Section 1679g provides:
"Any person who fails to comply with any provision of this subchapter with respect to any other person shall be liable to such person in an amount equal to the sum of the amounts determined under each of the following paragraphs:
"In determining the amount of any liability of any credit repair organization under subsection (a)(2) of this section, the court shall consider, among other relevant factors—
Claims alleging the violation of a statute, such as the Credit Repair Organizations Act (Act), 15 U.S.C. § 1679 et seq., are generally subject to valid arbitration agreements unless Congress evinces a contrary intent in the text, history, or purpose of the statute. See Gilmer v. Interstate/Johnson Lane Corp., 500 U.S. 20, 26, 111 S.Ct. 1647, 114 L.Ed.2d 26 (1991). I agree with the Court that Congress has not shown that intent here. But for the reasons stated by the dissent, I find this to be a much closer case than the majority opinion suggests.
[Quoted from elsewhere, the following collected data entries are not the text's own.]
import Summits.CriticalPhenomena.PercolationContinuityZ3.Theorems.PercNearOneGluingNoHeavyQuantCOCert
import HarnessLib

/-!
# QUANT lane R8, Conjecture DIB\* — `COCert ⟹ ∀ x < 1, DIBStar x` (part 2 of 2: the reduction)

builds on p205010 (kernel theorem, internal audit signed; external expert review pending)

Support file (`--supports stmt-CriticalPhenomena-4575`), QUANT lane typer seat prim-quant-stmt (gen 21); sequel of `…QuantCOCert`
(the `@[conjecture]` `COCert` and its two TERM rules).  Theorems only, no definitions, no sorries, standard axioms.

* **`Quant.RootDec.row_of_coCert : COCert →`** every normalised instance at a floor `1/2 < x < 7/8` (gates `≥ x²`, a largest blob `k₀` of
  size `b ≤ j` with `j < 2x·b`, discounted credit `> 2j`) satisfies `x ≤ P(N ≥ j+1)`.  Proof: `term_cond` at `k₀`; `G` = the other blobs
  of size `≥ j − b + 1` (the giants relative to the sure part `b`), dust = the rest; `term_ge_of_or_cantelliDust` at the lower level,
  `term_ge_of_restMenu` at the upper level (`V_R ≤ b·s2_G + ℓ·s2_D`); the aggregates satisfy the constraints of `COCert` part by part
  (per-blob lemmas `phi_le_gate`, `gate_ge_floorSq_add`, `gate_var_le` of `…QuantOneBig`); `Q = ∏_G (1 − g)` obeys the two AM–GM bounds
  (`Literature.….Gurvits.finset_prod_le_arith_mean_pow` with `Σ_G g ≥ m_G/b` and `Σ_G g ≥ n x² + (1−x)C_G/b`).
* **`Quant.IndepBlob.dibStar_of_coCert : COCert → ∀ x < 1, DIBStar x`** — floors `≤ 1/2` / `≥ 7/8` kernel (`dibStar_of_not_mem_Ioo`);
  on `(1/2, 7/8)`: junk lights zeroed, empty gates set to `1`, a giant of the normalised system certifies alone, `2x·b ≤ j` is granular
  (`tail_ge_of_granular`), otherwise `row_of_coCert`.  `stepLemmaFSMid_of_coCert`.
So **T-DIB (hence the R8 architecture's single probabilistic ingredient) follows from ONE explicit real inequality in nine variables**
(`COCert`; numerical margin 0.113 on its continuum relaxation, seat folder work/explore/agg4.py; exact census of the underlying certificate
kit j133883: 21 323 residual instances / 0, min 0.237).
[this work]; the gluing rows served [cite: KozmaNitzan2024, Conjecture 3 (p. 15)]; product weights [cite: Grimmett1999, §1.3 p. 10].
-/

namespace Summit.CriticalPhenomena.PercolationContinuityZ3.Theorems

namespace Quant

open Finset

namespace RootDec

variable {κ : Type} [Fintype κ] [DecidableEq κ]

/-- product-Bernoulli weight of the set `W` of open blobs (as in `…QuantRootReduction`) -/
local notation3 "wt[" g ", " W "]" => ∏ k, (if k ∈ (W : Finset κ) then (g : κ → ℝ) k else 1 - (g : κ → ℝ) k)

/-- the TERM tail `P(s + Σ_{k open} a k ≥ j+1)` (as in `…QuantRootReduction`) -/
local notation3 "TERM[" s ", " a ", " g ", " j "]" =>
  ∑ W : Finset κ, wt[g, W] * (if (j : ℕ) + 1 ≤ (s : ℕ) + ∑ k ∈ W, (a : κ → ℕ) k then (1 : ℝ) else 0)
/-- **Thermal anchor energy from a RIGHT cap alone (kinematic).** For `s₀ ≤ s ≤ s₂`, a certified cap
`e(t,s₂,U,n) ≤ R₂` gives `e_{Φ(t,s₀,U)}(ω) ≤ R₂ + (16/π²)(s₂ − s₀) + 2H_b(n/2)/β` for every thermal
torus limit `ω` at `(β, s)`. [cite: Israel1979, Lemma II.3.1] [cite: LiebLoss1993, §8, Theorem 8.2] -/
theorem IsTorusLimitOfMixture.meanEnergy_anchor_le_of_rightCap_kinematic_of_sectorGibbs (t : ℝ)
    {s₀ s s₂ : ℝ} (hs₀ : s₀ ≤ s) (hs₂ : s ≤ s₂) {U : ℝ} (hU : 0 ≤ U) {n : ℝ} (hn0 : 0 ≤ n)
    (hn2 : n < 2) {β : ℝ} (hβ : 0 < β) {R₂ : ℝ} (hR₂ : energyDensityTT' t s₂ U n ≤ R₂)
    {ω : InfVolFermionState 2} {Ls : ℕ → ℕ}
    (h : ω.IsTorusLimitOfMixture (sectorGibbsCount n) (fun L => sectorGibbsWeightTT' β t s U n L)
      (fun L => sectorGibbsVectorTT' t s U n L) Ls) (hLs : Tendsto Ls atTop atTop) :
    ω.meanEnergy (hubbardTTPrimeFermionInteraction t s₀ U) 1 ≤
      R₂ + 16 / Real.pi ^ 2 * (s₂ - s₀) + 2 * Real.binEntropy (n / 2) / β := by
  have haff := ω.meanEnergy_hubbardTTPrime_affine t s U s₀ U
  rw [sub_self, zero_mul, add_zero] at haff
  have hcap := h.meanEnergy_hubbardTTPrime_le_energyDensityTT'_add_binEntropy_div t s hU hn0 hn2 hβ hLs
  have hkin := energyDensityTT'_le_of_upperBound_tPrime_kinematic t hU hn0 hn2 (s' := s) hR₂
  rw [abs_of_nonpos (sub_nonpos.2 hs₂)] at hkin
  have hK := (abs_le.1 (h.abs_meanEnergy_diagHop_le_of_sectorGibbs t s U hn0 hn2 β hLs)).1
  have hprod := mul_le_mul_of_nonpos_left hK (sub_nonpos.2 hs₀)
  rw [haff]
  have e : R₂ + 16 / Real.pi ^ 2 * (s₂ - s₀) =
      R₂ + 16 / Real.pi ^ 2 * (-(s - s₂)) + (s₀ - s) * (-(16 / Real.pi ^ 2)) := by ring
  rw [e]
  linarith

/-- **Thermal anchor energy from the two OUTER caps (kinematic)**, any anchor `s₀`, `s ∈ [s₁, s₂]`:
`e_{Φ(t,s₀,U)}(ω) ≤ max (R₁ + (16/π²)(s₀ − s₁)) (R₂ + (16/π²)(s₂ − s₀)) + 2H_b(n/2)/β` for every thermal
torus limit `ω` at `(β, s)`. [cite: Israel1979, Lemma II.3.1] [cite: LiebLoss1993, §8, Theorem 8.2] -/
theorem IsTorusLimitOfMixture.meanEnergy_anchor_le_of_outerCaps_kinematic_of_sectorGibbs (t : ℝ)
    {s₁ s₂ s₀ s : ℝ} (hs : s ∈ Set.Icc s₁ s₂) {U : ℝ} (hU : 0 ≤ U) {n : ℝ} (hn0 : 0 ≤ n)
    (hn2 : n < 2) {β : ℝ} (hβ : 0 < β) {R₁ R₂ : ℝ}
    (hR₁ : energyDensityTT' t s₁ U n ≤ R₁) (hR₂ : energyDensityTT' t s₂ U n ≤ R₂)
    {ω : InfVolFermionState 2} {Ls : ℕ → ℕ}
    (h : ω.IsTorusLimitOfMixture (sectorGibbsCount n) (fun L => sectorGibbsWeightTT' β t s U n L)
      (fun L => sectorGibbsVectorTT' t s U n L) Ls) (hLs : Tendsto Ls atTop atTop) :
    ω.meanEnergy (hubbardTTPrimeFermionInteraction t s₀ U) 1 ≤
      max (R₁ + 16 / Real.pi ^ 2 * (s₀ - s₁)) (R₂ + 16 / Real.pi ^ 2 * (s₂ - s₀)) +
        2 * Real.binEntropy (n / 2) / β := by
  rcases le_total s s₀ with hle | hge
  · have hl := h.meanEnergy_anchor_le_of_leftCap_kinematic_of_sectorGibbs t hs.1 hle hU hn0 hn2 hβ
      hR₁ hLs
    linarith [le_max_left (R₁ + 16 / Real.pi ^ 2 * (s₀ - s₁)) (R₂ + 16 / Real.pi ^ 2 * (s₂ - s₀))]
  · have hr := h.meanEnergy_anchor_le_of_rightCap_kinematic_of_sectorGibbs t hge hs.2 hU hn0 hn2 hβ
      hR₂ hLs
    linarith [le_max_right (R₁ + 16 / Real.pi ^ 2 * (s₀ - s₁)) (R₂ + 16 / Real.pi ^ 2 * (s₂ - s₀))]

/-! ### §3 BOX ⇒ WORD in the thermal cap class: a certificate at the anchor, booked with the far
column's tangent plus the entropy price, words the cell (fixed `β` with words; `T ≤ 1/β` kinematically) -/

/-- **BOX ⇒ WORD at `T > 0`, cell left of the anchor (fixed `β`).** Fix `t`, `U ≥ 0`, `0 ≤ n < 2`,
`β > 0`, a column `s₁ ≤ s₀` with a cap `e(t,s₁,U,n) ≤ R₁`, a ground-state ceiling word `A₁` and a thermal
ceiling word `A₁'` at `(β, s₁)`, and a property `P` of infinite-volume states certified AT THE ANCHOR
`(t, s₀, U)` for the thermal CAP CLASS: every torus limit along `Ls → ∞` of finite mixtures (nonnegative
weights summing to one, unit `rectN n L`-particle components) whose anchor energy satisfies
`e_{Φ(t,s₀,U)}(ω) ≤ u` (the hypothesis class of an eom-free certificate; the shape of
`forall_sectorGibbsLimit_tPrime_box_of_forall_cap`). If `R₁ + (s₀ − s₁)·max A₁ A₁' + 2H_b(n/2)/β ≤ u`,
then `P ω` for every thermal torus limit `ω` at `(β, s)`, every `s ∈ [s₁, s₀]`. The `T > 0` twin of
`forall_groundState_tPrime_cell_of_forall_cap_leftColumn`.
[cite: WangEtAl2024, §III] [cite: Israel1979, Lemma II.3.1] [cite: Lieb1973, §V (5.2)–(5.4)] -/
theorem forall_sectorGibbsLimit_tPrime_cell_of_forall_cap_leftColumn (t : ℝ) {s₁ s₀ : ℝ}
    {U : ℝ} (hU : 0 ≤ U) {n : ℝ} (hn0 : 0 ≤ n) (hn2 : n < 2) {β : ℝ} (hβ : 0 < β)
    {R₁ A₁ A₁' u : ℝ} (hR₁ : energyDensityTT' t s₁ U n ≤ R₁)
    (hA₁ : ∀ (ω₁ : InfVolFermionState 2) (Ls₁ : ℕ → ℕ) (ψ₁ : ∀ L, Fock (Orb (FermionTorus 2 L))),
      Tendsto Ls₁ atTop atTop →
      (∀ j, IsGroundStateInSector (hubbardTorusTT' (Ls₁ j) t s₁ U) (rectN n (Ls₁ j)) 0 (ψ₁ (Ls₁ j))) →
      (∀ j, star (ψ₁ (Ls₁ j)) ⬝ᵥ ψ₁ (Ls₁ j) = 1) → ω₁.IsTorusLimitOf ψ₁ Ls₁ →
      ω₁.meanEnergy (hubbardTTPrimeFermionInteraction 0 1 0) 1 ≤ A₁)
    (hA₁' : ∀ (ω₁ : InfVolFermionState 2) (Ls₁ : ℕ → ℕ), Tendsto Ls₁ atTop atTop →
      ω₁.IsTorusLimitOfMixture (sectorGibbsCount n) (fun L => sectorGibbsWeightTT' β t s₁ U n L)
        (fun L => sectorGibbsVectorTT' t s₁ U n L) Ls₁ →
      ω₁.meanEnergy (hubbardTTPrimeFermionInteraction 0 1 0) 1 ≤ A₁')
    (hu : R₁ + (s₀ - s₁) * max A₁ A₁' + 2 * Real.binEntropy (n / 2) / β ≤ u)
    {P : InfVolFermionState 2 → Prop}
    (hP : ∀ (ω : InfVolFermionState 2) (m : ℕ → ℕ) (p : ∀ L, Fin (m L) → ℝ)
      (ψ : ∀ L, Fin (m L) → Fock (Orb (FermionTorus 2 L))) (Ls : ℕ → ℕ),
      Tendsto Ls atTop atTop → (∀ L i, 0 ≤ p L i) → (∀ L, ∑ i, p L i = 1) →
      (∀ L i, IsNParticle (rectN n L) (ψ L i)) → (∀ L i, star (ψ L i) ⬝ᵥ ψ L i = 1) →
      ω.IsTorusLimitOfMixture m p ψ Ls →
      ω.meanEnergy (hubbardTTPrimeFermionInteraction t s₀ U) 1 ≤ u → P ω)
    {s : ℝ} (hs : s ∈ Set.Icc s₁ s₀)
    {ω : InfVolFermionState 2} {Ls : ℕ → ℕ}
    (h : ω.IsTorusLimitOfMixture (sectorGibbsCount n) (fun L => sectorGibbsWeightTT' β t s U n L)
      (fun L => sectorGibbsVectorTT' t s U n L) Ls) (hLs : Tendsto Ls atTop atTop) : P ω :=
  hP ω (sectorGibbsCount n) _ _ Ls hLs
    (fun L i => sectorGibbsWeightTT'_nonneg β t s U n L i)
    (fun L => sum_sectorGibbsWeightTT' β t s U hn0 hn2.le L)
    (fun L i => isNParticle_sectorGibbsVectorTT' t s U n L i)
    (fun L i => star_sectorGibbsVectorTT'_dotProduct_self t s U n L i) h
    ((h.meanEnergy_anchor_le_of_leftColumn_of_sectorGibbs t hs.1 hs.2 hU hn0 hn2 hβ hR₁ hA₁ hA₁'
      hLs).trans hu)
The Act creates a cause of action in its liability provision, see § 1679g(a), denominates the cause of action a "right to sue" in the mandatory disclosure statement, § 1679c(a), and then provides that "right[s]" may not be waived, § 1679f(a). Those for whom Congress wrote the Act—lay readers "of limited economic means and . . . inexperienced in credit matters," § 1679(a)(2)—reasonably may interpret the phrase "right to sue" as promising a right to sue in court. And it is plausible to think that Congress, aware of the impact of its words, intended such a construction of the liability provision.
But while this interpretation of the Act is plausible, it is in my view no more compelling than the contrary construction that petitioners urge. As the majority opinion notes, the disclosure provision does not itself confer a cause of action, and the liability provision that does is materially indistinguishable from other statutes that we have held not to preclude arbitration. In my mind this leaves the parties' arguments in equipoise, and our precedents require that petitioners prevail in this circumstance. This is because respondents, as the opponents of arbitration, bear the burden of showing that Congress disallowed arbitration of their claims, and because we resolve doubts in favor of arbitration. See id., at 26, 111 S.Ct. 1647. Of course, if we have misread Congress' intent, then Congress can correct our error by amending the statute.
I add one more point. The majority opinion contrasts the liability provision of the Act with other, more recently enacted statutes that expressly disallow arbitration. I do not understand the majority opinion to hold that Congress must speak so explicitly in order to convey its intent to preclude arbitration of statutory claims. We have never said as much, and on numerous occasions have held that proof of Congress' intent may also be discovered in the history or purpose of the statute in question. See ibid. ("If such an intention exists, it will be discoverable in the text of the [statute], its legislative history, or an `inherent conflict' between arbitration and the [statute's] underlying purposes"); Shearson/American Express Inc. v. McMahon, 482 U.S. 220, 227, 107 S.Ct. 2332, 96 L.Ed.2d 185 (1987) ("If Congress did intend to limit or prohibit waiver of a judicial forum for a particular claim, such an intent `will be deducible from [the statute's] text or legislative history,' or from an inherent conflict between arbitration and the statute's underlying purposes" (quoting Mitsubishi Motors Corp. v. Soler Chrysler-Plymouth, Inc., 473 U.S. 614, 628, 105 S.Ct. 3346, 87 L.Ed.2d 444 (1985); citation omitted)). I agree with the dissent that the statutes the majority opinion cites shed little light on the thoughts of the Congress that passed the Act. But the Act's text is not dispositive, and respondents identify nothing in the legislative history or purpose of the Act that would tip the balance of the scale in favor of their interpretation.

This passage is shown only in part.